Hermes, you cover a lot of ground. A few comments:
These philosophers do not assume a simplistic dichotomy between pain and pleasure. Both Epicureans and Utilitarians are explicitly aware that sometimes a long-term or higher pleasure requires short term pain. That’s why they invoke what they call the hedonic calculus.
When you say that in sports the challenge of improving oneself erases the distinction between pleasure and virtue, I’m not sure why you bring up virtue. There is no virtue in sports, it’s just something we do for pleasure or competitively. It has nothing to do with virtue in the sense being discussed here.
When you say that my analysis does not fully account for the richness of human experience, you may be right, but it feels like you’re raising the bar a bit too high for a 2k word essay. Let’s discuss what I actually wrote, not what you would have liked me to write.
There is no such thing as the naturalistic fallacy.

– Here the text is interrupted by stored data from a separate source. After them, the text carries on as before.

import Literature.NumberTheory.Transcendental.CurvePeriodsStokesProofs
import Literature.NumberTheory.Transcendental.AnalytificationImplicit
import Mathlib.Analysis.Analytic.IsolatedZeros
import Mathlib.Analysis.Analytic.Polynomial
import Mathlib.LinearAlgebra.Matrix.Rank
import Mathlib.LinearAlgebra.Matrix.NonsingularInverse
import HarnessLib

/-!
# Periods of curve type: local holomorphic charts of an embedded smooth affine curve

Companion of `Literature/NumberTheory/Transcendental/CurvePeriods.lean` (Huber–Wüstholz 2022,
Thm. 13.3 (2), rendered on explicit period symbols `(Z, ω, γ)`; the general statement is the named
fact `HuberWustholzCurvePeriods`). The curves of the rendering are EMBEDDED smooth affine curves
over `ℚ̄`: `Z = {F₁ = ⋯ = Fₘ = 0} ⊂ ℂⁿ` with the Jacobian condition `rank (∂Fⱼ/∂xᵢ(z)) = n − 1` and
no isolated points (`CurveData.IsSmoothAffineCurve`; book §3.3.1 and Def. 12.6: smooth affine
curves, whose complex points form a Riemann surface `Z^an`). This file proves the basic local
structure theorem behind the words "`Z^an` is a complex manifold of dimension one" in this
embedded setting, for use in every genus (local parametrisations of `Z(ℂ)`, tangent lines,
smoothing and lifting of paths):

* `CurveData.IsSmoothAffineCurve.exists_localChart` — **near every point `z₀ ∈ Z(ℂ)` the curve is
  the graph of a holomorphic map over one of the coordinates**: there are a coordinate `i₀`, a
  radius `ε > 0`, an open neighbourhood `Ω` of `z₀` and a holomorphic `ψ : B(z₀,ᵢ₀, ε) → ℂⁿ` with
  `Z(ℂ) ∩ Ω = ψ(B)`, `ψ(w)ᵢ₀ = w`, `ψ(zᵢ₀) = z` for `z ∈ Z(ℂ) ∩ Ω`.
  Proof: the rank condition gives `n − 1` equations and `n − 1` coordinates with invertible
  Jacobian minor at `z₀` (`exists_jacobianMinor`, row rank = column rank); the holomorphic
  implicit function theorem of the tree (`exists_implicitChart`,
  `AnalytificationImplicit.lean`) makes the common zero set `W` of THESE equations a graph near
  `z₀`; and `Z ∩ Ω = W ∩ Ω` after shrinking, because the remaining equations restrict to
  holomorphic functions of one variable on `W` vanishing on `Z`, which accumulates at `z₀`
  (no isolated points), hence vanishing identically near `z₀` (principle of isolated zeros,
  `AnalyticAt.frequently_zero_iff_eventually_zero`).
* `deriv_mem_tangentSpace_of_eventually_mem`, `exists_localChart_deriv` — the velocity `ψ′(w)`
  of the chart is a tangent vector with `ψ′(w)ᵢ₀ = 1`, and every tangent vector at `ψ(w)` is
  `vᵢ₀ · ψ′(w)` (the tangent space is the complex line `ℂ · ψ′(w)`, `tangent_parallel`).

## References

* A. Huber, G. Wüstholz, *Transcendence and Linear Relations of 1-Periods*, Cambridge Tracts in
  Mathematics 227, CUP 2022 [HuberWustholz2022]: §3.3.1 (p. 44 of the held text), Def. 12.6
  (p. 116), Thm. 13.3 (2) (p. 121).
* J.-P. Serre, *Géométrie algébrique et géométrie analytique*, Ann. Inst. Fourier 6 (1956), §2
  n°6 Cor. 2 (simple points are manifold points of the analytification).
* R. C. Gunning, H. Rossi, *Analytic functions of several complex variables*, Prentice-Hall 1965,
  Ch. I §B Thm. 9 (holomorphic implicit function theorem).
-/

noncomputable section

Values are connected with facts, according not just to the Stoics and Epicureans, but also to modern primatologists (de Waal) and some moral philosophers (Foot).

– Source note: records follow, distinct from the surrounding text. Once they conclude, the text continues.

import Summits.CriticalPhenomena.CardyFormulaZ2.Theorems.CardyComplexConeParafermionToSLESixFamiliesDiamondBIdGerm
import Mathlib.Analysis.SpecialFunctions.Pow.Deriv
import Mathlib.Analysis.SpecialFunctions.Pow.Continuity
import HarnessLib

/-!
# Line `potential-darboux-picard-diamond`, stub S4v (`stub_boundaryIdentification`): local exponents of a map of a half-disc onto a sector

Helper file of the stub `stub_boundaryIdentification` of crux `ParafermionToSLESixFamilies` (stmt-CriticalPhenomena-11389).
The boundedness of `H = (G′)³ψ/ψ′` near the corners and marks of the diamond (step (v) of the identification engine) is
a statement about LOCAL EXPONENTS: a map `F` of the half-disc `B(0,r) ∩ {im ≥ 0}`, continuous, holomorphic inside, with
`F 0 = 0`, sending the diameter into the two boundary rays `ℝ≥0` and `ℝ≥0·e^{iγ}` of the sector `{0 < arg < γ}`
(`0 < γ < π`) and the open half-disc into the open sector, behaves like `ζ^{γ/π}`: the power `F^{π/γ}` is a map of the
half-disc into `ℍ`, real on the diameter (`sectorPow_props`), to which the germ bounds `germ_bounds` apply. This file
derives the three derivative estimates consumed by the local analysis, in rational form (no fractional powers in the
statements): `γ = π/2` (a corner of the diamond: `‖F′‖²‖ζ‖ ≍ 1`, `corner_deriv_bounds`, registered helper),
`γ = π/3` (a marked corner of the hexagon: `‖F′‖³‖ζ‖² ≤ C`, `hex13_deriv_bound`) and `γ = 2π/3` (an unmarked corner or a
mark on a side of the hexagon: `‖F′‖³‖ζ‖ ≤ C`, `hex23_deriv_bound`).
-/

noncomputable section

namespace Summit.CriticalPhenomena.CardyFormulaZ2.Cruxes.ParafermionToSLESixFamilies.PotentialDarbouxPicardDiamond

open scoped Topology Real ComplexConjugate
open Filter Set Metric Complex

/-! ## Real powers of complex numbers: imaginary part and argument bookkeeping -/

/-- `im (z^e) = ‖z‖^e · sin (e · arg z)` for `z ≠ 0` and real `e`. -/
theorem im_cpow_ofReal {z : ℂ} (hz : z ≠ 0) (e : ℝ) : (z ^ (e : ℂ)).im = ‖z‖ ^ e * Real.sin (e * arg z) := by
  rw [cpow_def_of_ne_zero hz, exp_im]
  have hre : (log z * e).re = Real.log ‖z‖ * e := by simp [log_re]
  have him : (log z * e).im = e * arg z := by simp [log_im]; ring
  rw [hre, him, Real.rpow_def_of_pos (norm_pos_iff.2 hz)]

/-- A point of positive argument below `π` has non-zero imaginary part (it lies in the open upper half-plane). -/
theorem im_pos_of_arg_mem {z : ℂ} (h1 : 0 < arg z) (h2 : arg z < π) : 0 < z.im := by
  by_contra hle
  push Not at hle
  rcases hle.lt_or_eq with hlt | heq
  · exact absurd (Complex.arg_neg_iff.2 hlt) (not_lt.2 h1.le)
  · rcases le_or_gt 0 z.re with hre | hre
    · have := Complex.arg_eq_zero_iff.2 ⟨hre, heq⟩; linarith
    · have := Complex.arg_eq_pi_iff.2 ⟨hre, heq⟩; linarith

/-- The argument of `μ e^{iγ}` is `γ` for `μ > 0`, `γ ∈ (-π, π]`. -/
theorem arg_ofReal_mul_exp {μ γ : ℝ} (hμ : 0 < μ) (hγ : γ ∈ Set.Ioc (-π) π) :
    arg ((μ : ℂ) * exp (γ * I)) = γ := by
  rw [exp_mul_I]; exact arg_mul_cos_add_sin_mul_I hμ hγ

/-! ## The power map of a sector -/

/-- **The power `F^{π/γ}` of a sector map is a half-plane map, real on the diameter.** For `e > 1`, `γ = π/e`, and
`F` continuous on `B(0,r) ∩ {im ≥ 0}`, holomorphic on `B(0,r) ∩ {im > 0}`, with `F 0 = 0`, diameter values on the
rays `ℝ≥0 ∪ ℝ≥0 e^{iγ}` and open-half-disc values in the open sector `{0 < arg < γ}`: the function `f = F^e` is
continuous on the closed half-disc, holomorphic inside, real on the diameter, `f 0 = 0`, `im f > 0` inside, and
`f′ = e F^{e-1} F′` inside (where `F ≠ 0`). -/
theorem sectorPow_props (F : ℂ → ℂ) {r e : ℝ} (hr : 0 < r) (he : 1 < e)
    (hc : ContinuousOn F (ball (0:ℂ) r ∩ {z : ℂ | 0 ≤ z.im}))
    (hd : DifferentiableOn ℂ F (ball (0:ℂ) r ∩ {z : ℂ | 0 < z.im})) (h0 : F 0 = 0)
    (hdiam : ∀ z ∈ ball (0:ℂ) r, z.im = 0 → ∃ μ : ℝ, 0 ≤ μ ∧ (F z = μ ∨ F z = μ * exp ((π / e : ℝ) * I)))
    (hsect : ∀ z ∈ ball (0:ℂ) r, 0 < z.im → 0 < arg (F z) ∧ arg (F z) < π / e) :
    ContinuousOn (fun ζ => F ζ ^ (e : ℂ)) (ball (0:ℂ) r ∩ {z : ℂ | 0 ≤ z.im}) ∧
    DifferentiableOn ℂ (fun ζ => F ζ ^ (e : ℂ)) (ball (0:ℂ) r ∩ {z : ℂ | 0 < z.im}) ∧
    (∀ z ∈ ball (0:ℂ) r, z.im = 0 → (F z ^ (e : ℂ)).im = 0) ∧ F 0 ^ (e : ℂ) = 0 ∧
    (∀ z ∈ ball (0:ℂ) r, 0 < z.im → 0 < (F z ^ (e : ℂ)).im) ∧
    (∀ z ∈ ball (0:ℂ) r, 0 < z.im → F z ≠ 0 ∧
      HasDerivAt (fun ζ => F ζ ^ (e : ℂ)) (e * F z ^ ((e : ℂ) - 1) * deriv F z) z) := by
  have _ := hr
  have he0 : 0 < e := by linarith
  have hγ : 0 < π / e := div_pos Real.pi_pos he0
  have hγπ : π / e < π := by rw [div_lt_iff₀ he0]; nlinarith [Real.pi_pos]
  have hec : (e : ℂ) ≠ 0 := by exact_mod_cast he0.ne'
  have hopen : IsOpen (ball (0:ℂ) r ∩ {z : ℂ | 0 < z.im}) := isOpen_ball.inter (isOpen_lt continuous_const continuous_im)
  -- values in the open half-disc are non-zero with non-zero imaginary part
  have hin : ∀ z ∈ ball (0:ℂ) r, 0 < z.im → F z ≠ 0 ∧ 0 < (F z).im := by
    intro z hz hzim
    obtain ⟨h1, h2⟩ := hsect z hz hzim
    have him : 0 < (F z).im := im_pos_of_arg_mem h1 (h2.trans hγπ)
    exact ⟨fun h => by rw [h] at him; simp at him, him⟩
  refine ⟨?_, ?_, ?_, by rw [h0, zero_cpow hec], ?_, ?_⟩
  · -- continuity on the closed half-disc
    intro z hz
    have hcond : 0 ≤ (F z).re ∨ (F z).im ≠ 0 := by
      rcases (show 0 ≤ z.im from hz.2).lt_or_eq with hpos | hzero
      · exact Or.inr (hin z hz.1 hpos).2.ne'
      · obtain ⟨μ, hμ, hF | hF⟩ := hdiam z hz.1 hzero.symm
        · left; rw [hF]; simpa using hμ
        · rcases hμ.lt_or_eq with hμpos | hμ0
          · right; rw [hF, exp_mul_I]
            have hs : 0 < Real.sin (π / e) := Real.sin_pos_of_pos_of_lt_pi hγ hγπ
            simp only [mul_im, ofReal_re, ofReal_im, add_re, add_im, cos_ofReal_im, sin_ofReal_im, mul_re, I_re, I_im,
              sin_ofReal_re, cos_ofReal_re, mul_zero, mul_one, sub_zero, zero_mul, add_zero, zero_add]
            positivity
          · left; rw [hF, ← hμ0]; simp
    exact (continuousAt_cpow_const_of_re_pos hcond (by simpa using he0)).comp_continuousWithinAt (hc z hz)
  · -- holomorphy inside
    intro z hz
    have hslit : F z ∈ slitPlane := mem_slitPlane_iff.2 (Or.inr (hin z hz.1 hz.2).2.ne')
    have hF : HasDerivAt F (deriv F z) z := (hd.differentiableAt (hopen.mem_nhds hz)).hasDerivAt
    exact (hF.cpow_const (c := (e : ℂ)) hslit).differentiableAt.differentiableWithinAt
  · -- real on the diameter
    intro z hz hzim
    obtain ⟨μ, hμ, hF | hF⟩ := hdiam z hz hzim
    · rw [hF, ← ofReal_cpow hμ, ofReal_im]
    · rcases hμ.lt_or_eq with hμpos | hμ0
      · have hne : (μ : ℂ) * exp ((π / e : ℝ) * I) ≠ 0 := mul_ne_zero (by exact_mod_cast hμpos.ne') (exp_ne_zero _)
        rw [hF, im_cpow_ofReal hne, arg_ofReal_mul_exp hμpos ⟨by linarith, hγπ.le⟩]
        rw [show e * (π / e) = π by field_simp, Real.sin_pi, mul_zero]
      · rw [hF, ← hμ0]; simp [zero_cpow hec]
  · -- positive imaginary part inside
    intro z hz hzim
    obtain ⟨hne, -⟩ := hin z hz hzim
    obtain ⟨h1, h2⟩ := hsect z hz hzim
    rw [im_cpow_ofReal hne]
    refine mul_pos (Real.rpow_pos_of_pos (norm_pos_iff.2 hne) _) (Real.sin_pos_of_pos_of_lt_pi (mul_pos he0 h1) ?_)
    calc e * arg (F z) < e * (π / e) := mul_lt_mul_of_pos_left h2 he0
      _ = π := by field_simp
  · -- the derivative inside
    intro z hz hzim
    obtain ⟨hne, him⟩ := hin z hz hzim
    have hslit : F z ∈ slitPlane := mem_slitPlane_iff.2 (Or.inr him.ne')
    have hF : HasDerivAt F (deriv F z) z := (hd.differentiableAt (hopen.mem_nhds ⟨hz, hzim⟩)).hasDerivAt
    exact ⟨hne, hF.cpow_const hslit⟩

/-- **Germ bounds for the power map of a sector map.** In the situation of `sectorPow_props`: on a smaller open
half-disc, `c‖ζ‖ ≤ ‖F ζ‖^e ≤ C‖ζ‖` and `c ≤ e ‖F ζ‖^{e-1} ‖F′ ζ‖ ≤ C` with `c > 0`. -/
theorem sectorPow_bounds (F : ℂ → ℂ) {r e : ℝ} (hr : 0 < r) (he : 1 < e)
    (hc : ContinuousOn F (ball (0:ℂ) r ∩ {z : ℂ | 0 ≤ z.im}))
    (hd : DifferentiableOn ℂ F (ball (0:ℂ) r ∩ {z : ℂ | 0 < z.im})) (h0 : F 0 = 0)
    (hdiam : ∀ z ∈ ball (0:ℂ) r, z.im = 0 → ∃ μ : ℝ, 0 ≤ μ ∧ (F z = μ ∨ F z = μ * exp ((π / e : ℝ) * I)))
    (hsect : ∀ z ∈ ball (0:ℂ) r, 0 < z.im → 0 < arg (F z) ∧ arg (F z) < π / e) :
    ∃ c C r' : ℝ, 0 < c ∧ 0 < C ∧ 0 < r' ∧ r' ≤ r ∧ ∀ ζ ∈ ball (0:ℂ) r', 0 < ζ.im →
      F ζ ≠ 0 ∧ c * ‖ζ‖ ≤ ‖F ζ‖ ^ e ∧ ‖F ζ‖ ^ e ≤ C * ‖ζ‖ ∧
      c ≤ e * ‖F ζ‖ ^ (e - 1) * ‖deriv F ζ‖ ∧ e * ‖F ζ‖ ^ (e - 1) * ‖deriv F ζ‖ ≤ C := by
  have he0 : 0 < e := by linarith
  obtain ⟨hfc, hfd, hfreal, hf0, hfpos, hfder⟩ := sectorPow_props F hr he hc hd h0 hdiam hsect
  obtain ⟨c, C, r', hcpos, hCpos, hr', hr'r, hb⟩ := germ_bounds (fun ζ => F ζ ^ (e : ℂ)) r hr hfc hfd hfreal hf0 hfpos
  refine ⟨c, C, r', hcpos, hCpos, hr', hr'r, fun ζ hζ hζim => ?_⟩
  obtain ⟨b1, b2, b3, b4⟩ := hb ζ hζ hζim
  obtain ⟨hne, hder⟩ := hfder ζ (ball_subset_ball hr'r hζ) hζim
  have hn : ‖F ζ ^ (e : ℂ)‖ = ‖F ζ‖ ^ e := norm_cpow_real _ _
  have hn' : ‖deriv (fun ζ => F ζ ^ (e : ℂ)) ζ‖ = e * ‖F ζ‖ ^ (e - 1) * ‖deriv F ζ‖ := by
    rw [hder.deriv, norm_mul, norm_mul, show (e : ℂ) - 1 = ((e - 1 : ℝ) : ℂ) by push_cast; ring, norm_cpow_real,
      norm_real, Real.norm_eq_abs, abs_of_pos he0]
  rw [hn] at b1 b2
  rw [hn'] at b3 b4
  exact ⟨hne, b1, b2, b3, b4⟩

/-! ## The three exponents of the local analysis -/

/-- **A right-angled corner of the domain** (registered helper): if `F` maps the half-disc onto a neighbourhood of the
vertex of the quarter-plane `{0 < arg < π/2}` as in `sectorPow_props` with `e = 2`, then `‖F′ ζ‖² ‖ζ‖` is bounded
above and below by positive constants on a smaller open half-disc (`F ≍ ζ^{1/2}`). -/
theorem corner_deriv_bounds : ∀ (F : ℂ → ℂ) (r : ℝ), 0 < r → ContinuousOn F (Metric.ball (0:ℂ) r ∩ {z : ℂ | 0 ≤ z.im}) → DifferentiableOn ℂ F (Metric.ball (0:ℂ) r ∩ {z : ℂ | 0 < z.im}) → F 0 = 0 → (∀ z ∈ Metric.ball (0:ℂ) r, z.im = 0 → ∃ μ : ℝ, 0 ≤ μ ∧ (F z = μ ∨ F z = μ * Complex.exp ((Real.pi / 2 : ℝ) * Complex.I))) → (∀ z ∈ Metric.ball (0:ℂ) r, 0 < z.im → 0 < Complex.arg (F z) ∧ Complex.arg (F z) < Real.pi / 2) → ∃ c C r' : ℝ, 0 < c ∧ 0 < C ∧ 0 < r' ∧ r' ≤ r ∧ ∀ ζ ∈ Metric.ball (0:ℂ) r', 0 < ζ.im → c ≤ ‖deriv F ζ‖ ^ 2 * ‖ζ‖ ∧ ‖deriv F ζ‖ ^ 2 * ‖ζ‖ ≤ C := by
  intro F r hr hc hd h0 hdiam hsect
  obtain ⟨c, C, r', hcpos, hCpos, hr', hr'r, hb⟩ := sectorPow_bounds F (e := 2) hr (by norm_num) hc hd h0 hdiam hsect
  refine ⟨c ^ 2 / (4 * C), C ^ 2 / (4 * c), r', by positivity, by positivity, hr', hr'r, fun ζ hζ hζim => ?_⟩
  obtain ⟨hne, b1, b2, b3, b4⟩ := hb ζ hζ hζim
  have hζ0 : 0 < ‖ζ‖ := norm_pos_iff.2 (by rintro rfl; simp at hζim)
  have hF0 : 0 < ‖F ζ‖ := norm_pos_iff.2 hne
  rw [show (2:ℝ) - 1 = 1 by norm_num, Real.rpow_one] at b3 b4
  rw [show (2:ℝ) = ((2:ℕ) : ℝ) by norm_num, Real.rpow_natCast] at b1 b2
  set x := ‖F ζ‖ with hx
  set y := ‖deriv F ζ‖ with hy
  set t := ‖ζ‖ with ht
  have hy0 : 0 ≤ y := norm_nonneg _
  -- `(2 x y)² t = 4 y² t · x²` with `c t ≤ x² ≤ C t` and `c ≤ 2 x y ≤ C`
  have key : y ^ 2 * t = (2 * x * y) ^ 2 * t / (4 * x ^ 2) := by field_simp; ring
  constructor
  · rw [key, le_div_iff₀ (by positivity)]
    have h1 : c ^ 2 ≤ (2 * x * y) ^ 2 := by nlinarith
    have h2 : c ^ 2 * (4 * x ^ 2) ≤ c ^ 2 * (4 * (C * t)) := by nlinarith
    calc c ^ 2 / (4 * C) * (4 * x ^ 2) = c ^ 2 * (4 * x ^ 2) / (4 * C) := by ring
      _ ≤ c ^ 2 * (4 * (C * t)) / (4 * C) := by gcongr
      _ = c ^ 2 * t := by field_simp
      _ ≤ (2 * x * y) ^ 2 * t := by nlinarith
  · rw [key, div_le_iff₀ (by positivity)]
    have h1 : (2 * x * y) ^ 2 ≤ C ^ 2 := by nlinarith
    calc (2 * x * y) ^ 2 * t ≤ C ^ 2 * t := by nlinarith
      _ = C ^ 2 / (4 * c) * (4 * (c * t)) := by field_simp
      _ ≤ C ^ 2 / (4 * c) * (4 * x ^ 2) := by gcongr

/-- **A marked corner of the hexagon** (`γ = π/3`, `F ≍ ζ^{1/3}`): `‖F′ ζ‖³ ‖ζ‖² ≤ C` on a smaller open half-disc. -/
theorem hex13_deriv_bound (F : ℂ → ℂ) {r : ℝ} (hr : 0 < r)
    (hc : ContinuousOn F (ball (0:ℂ) r ∩ {z : ℂ | 0 ≤ z.im}))
    (hd : DifferentiableOn ℂ F (ball (0:ℂ) r ∩ {z : ℂ | 0 < z.im})) (h0 : F 0 = 0)
    (hdiam : ∀ z ∈ ball (0:ℂ) r, z.im = 0 → ∃ μ : ℝ, 0 ≤ μ ∧ (F z = μ ∨ F z = μ * exp ((π / 3 : ℝ) * I)))
    (hsect : ∀ z ∈ ball (0:ℂ) r, 0 < z.im → 0 < arg (F z) ∧ arg (F z) < π / 3) :
    ∃ C r' : ℝ, 0 < C ∧ 0 < r' ∧ r' ≤ r ∧ ∀ ζ ∈ ball (0:ℂ) r', 0 < ζ.im → ‖deriv F ζ‖ ^ 3 * ‖ζ‖ ^ 2 ≤ C := by
  obtain ⟨c, C, r', hcpos, hCpos, hr', hr'r, hb⟩ := sectorPow_bounds F (e := 3) hr (by norm_num) hc hd h0 hdiam hsect
  refine ⟨C ^ 3 / (27 * c ^ 2), r', by positivity, hr', hr'r, fun ζ hζ hζim => ?_⟩
  obtain ⟨hne, b1, -, -, b4⟩ := hb ζ hζ hζim
  have hζ0 : 0 < ‖ζ‖ := norm_pos_iff.2 (by rintro rfl; simp at hζim)
  have hF0 : 0 < ‖F ζ‖ := norm_pos_iff.2 hne
  rw [show (3:ℝ) - 1 = ((2:ℕ) : ℝ) by norm_num, Real.rpow_natCast] at b4
  rw [show (3:ℝ) = ((3:ℕ) : ℝ) by norm_num, Real.rpow_natCast] at b1
  set x := ‖F ζ‖ with hx
  set y := ‖deriv F ζ‖ with hy
  set t := ‖ζ‖ with ht
  have hy0 : 0 ≤ y := norm_nonneg _
  -- `(3 x² y)³ = 27 y³ (x³)²` with `x³ ≥ c t` and `3 x² y ≤ C`
  have h1 : (3 * x ^ 2 * y) ^ 3 ≤ C ^ 3 := pow_le_pow_left₀ (by positivity) b4 3
  have h2 : (c * t) ^ 2 ≤ (x ^ 3) ^ 2 := pow_le_pow_left₀ (by positivity) b1 2
  rw [le_div_iff₀ (by positivity)]
  calc y ^ 3 * t ^ 2 * (27 * c ^ 2) = 27 * y ^ 3 * (c * t) ^ 2 := by ring
    _ ≤ 27 * y ^ 3 * (x ^ 3) ^ 2 := by gcongr
    _ = (3 * x ^ 2 * y) ^ 3 := by ring
    _ ≤ C ^ 3 := h1

/-- **An unmarked corner, or a mark on a side, of the hexagon** (`γ = 2π/3`, `F ≍ ζ^{2/3}`): `‖F′ ζ‖³ ‖ζ‖ ≤ C` on a
smaller open half-disc. -/
theorem hex23_deriv_bound (F : ℂ → ℂ) {r : ℝ} (hr : 0 < r)
    (hc : ContinuousOn F (ball (0:ℂ) r ∩ {z : ℂ | 0 ≤ z.im}))
    (hd : DifferentiableOn ℂ F (ball (0:ℂ) r ∩ {z : ℂ | 0 < z.im})) (h0 : F 0 = 0)
    (hdiam : ∀ z ∈ ball (0:ℂ) r, z.im = 0 → ∃ μ : ℝ, 0 ≤ μ ∧ (F z = μ ∨ F z = μ * exp ((2 * π / 3 : ℝ) * I)))
    (hsect : ∀ z ∈ ball (0:ℂ) r, 0 < z.im → 0 < arg (F z) ∧ arg (F z) < 2 * π / 3) :
    ∃ C r' : ℝ, 0 < C ∧ 0 < r' ∧ r' ≤ r ∧ ∀ ζ ∈ ball (0:ℂ) r', 0 < ζ.im → ‖deriv F ζ‖ ^ 3 * ‖ζ‖ ≤ C := by
  have h32 : π / (3 / 2 : ℝ) = 2 * π / 3 := by field_simp
  obtain ⟨c, C, r', hcpos, hCpos, hr', hr'r, hb⟩ := sectorPow_bounds F (e := 3 / 2) hr (by norm_num) hc hd h0
    (by rw [h32]; exact hdiam) (by rw [h32]; exact hsect)
  refine ⟨Real.sqrt (64 * C ^ 6 / (729 * c ^ 2)), r', by positivity, hr', hr'r, fun ζ hζ hζim => ?_⟩
  obtain ⟨hne, b1, -, -, b4⟩ := hb ζ hζ hζim
  have hζ0 : 0 < ‖ζ‖ := norm_pos_iff.2 (by rintro rfl; simp at hζim)
  have hF0 : 0 < ‖F ζ‖ := norm_pos_iff.2 hne
  set x := ‖F ζ‖ with hx
  set y := ‖deriv F ζ‖ with hy
  set t := ‖ζ‖ with ht
  have hy0 : 0 ≤ y := norm_nonneg _
  -- `(x^{3/2})² = x³` and `(x^{1/2})² = x`
  have hp1 : (x ^ ((3:ℝ) / 2)) ^ 2 = x ^ 3 := by
    rw [← Real.rpow_natCast, ← Real.rpow_mul hF0.le]; norm_num
  have hp2 : (x ^ ((3:ℝ) / 2 - 1)) ^ 2 = x := by
    rw [← Real.rpow_natCast, ← Real.rpow_mul hF0.le]; norm_num
  have hb1 : (c * t) ^ 2 ≤ x ^ 3 := by rw [← hp1]; exact pow_le_pow_left₀ (by positivity) b1 2
  have hb4 : (3 / 2 * x ^ ((3:ℝ) / 2 - 1) * y) ^ 2 ≤ C ^ 2 := pow_le_pow_left₀ (by positivity) b4 2
  have hb4' : 9 / 4 * x * y ^ 2 ≤ C ^ 2 := by
    have : (3 / 2 * x ^ ((3:ℝ) / 2 - 1) * y) ^ 2 = 9 / 4 * (x ^ ((3:ℝ) / 2 - 1)) ^ 2 * y ^ 2 := by ring
    rw [this, hp2] at hb4; exact hb4
  -- `(y³ t)² ≤ 64 C⁶ / (729 c²)`
  have hsq : (y ^ 3 * t) ^ 2 ≤ 64 * C ^ 6 / (729 * c ^ 2) := by
    rw [le_div_iff₀ (by positivity)]
    have h3 : (9 / 4 * x * y ^ 2) ^ 3 ≤ (C ^ 2) ^ 3 := pow_le_pow_left₀ (by positivity) hb4' 3
    calc (y ^ 3 * t) ^ 2 * (729 * c ^ 2) = 64 * ((9 / 4 * x * y ^ 2) ^ 3 * (c * t) ^ 2) / x ^ 3 := by
          field_simp; ring
      _ ≤ 64 * ((C ^ 2) ^ 3 * x ^ 3) / x ^ 3 := by gcongr
      _ = 64 * C ^ 6 := by field_simp
  exact (Real.le_sqrt (by positivity) (by positivity)).2 hsq

end Summit.CriticalPhenomena.CardyFormulaZ2.Cruxes.ParafermionToSLESixFamilies.PotentialDarbouxPicardDiamond

end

I agree that social cooperation is not an ultimate good, it — together with reason — is what guarantees eudaimonia. When you bring in xenophobia you are missing the point, that’s not social cooperation in the sense intended by the Stoics, which is explicitly cosmopolitan.
Similarly, when you say that the value of reason depends on the circumstances you are not using the Stoic concept of reason. They talk of “right” reason, meaning of prosocial, cosmopolitan-oriented reason. In these discussions one really needs to pay attention to how words are used, otherwise we risk talking past each other.
And I don’t use the word happiness because even modern positive psychologists largely stay away from it. It’s too flexible and mushy a concept to be useful.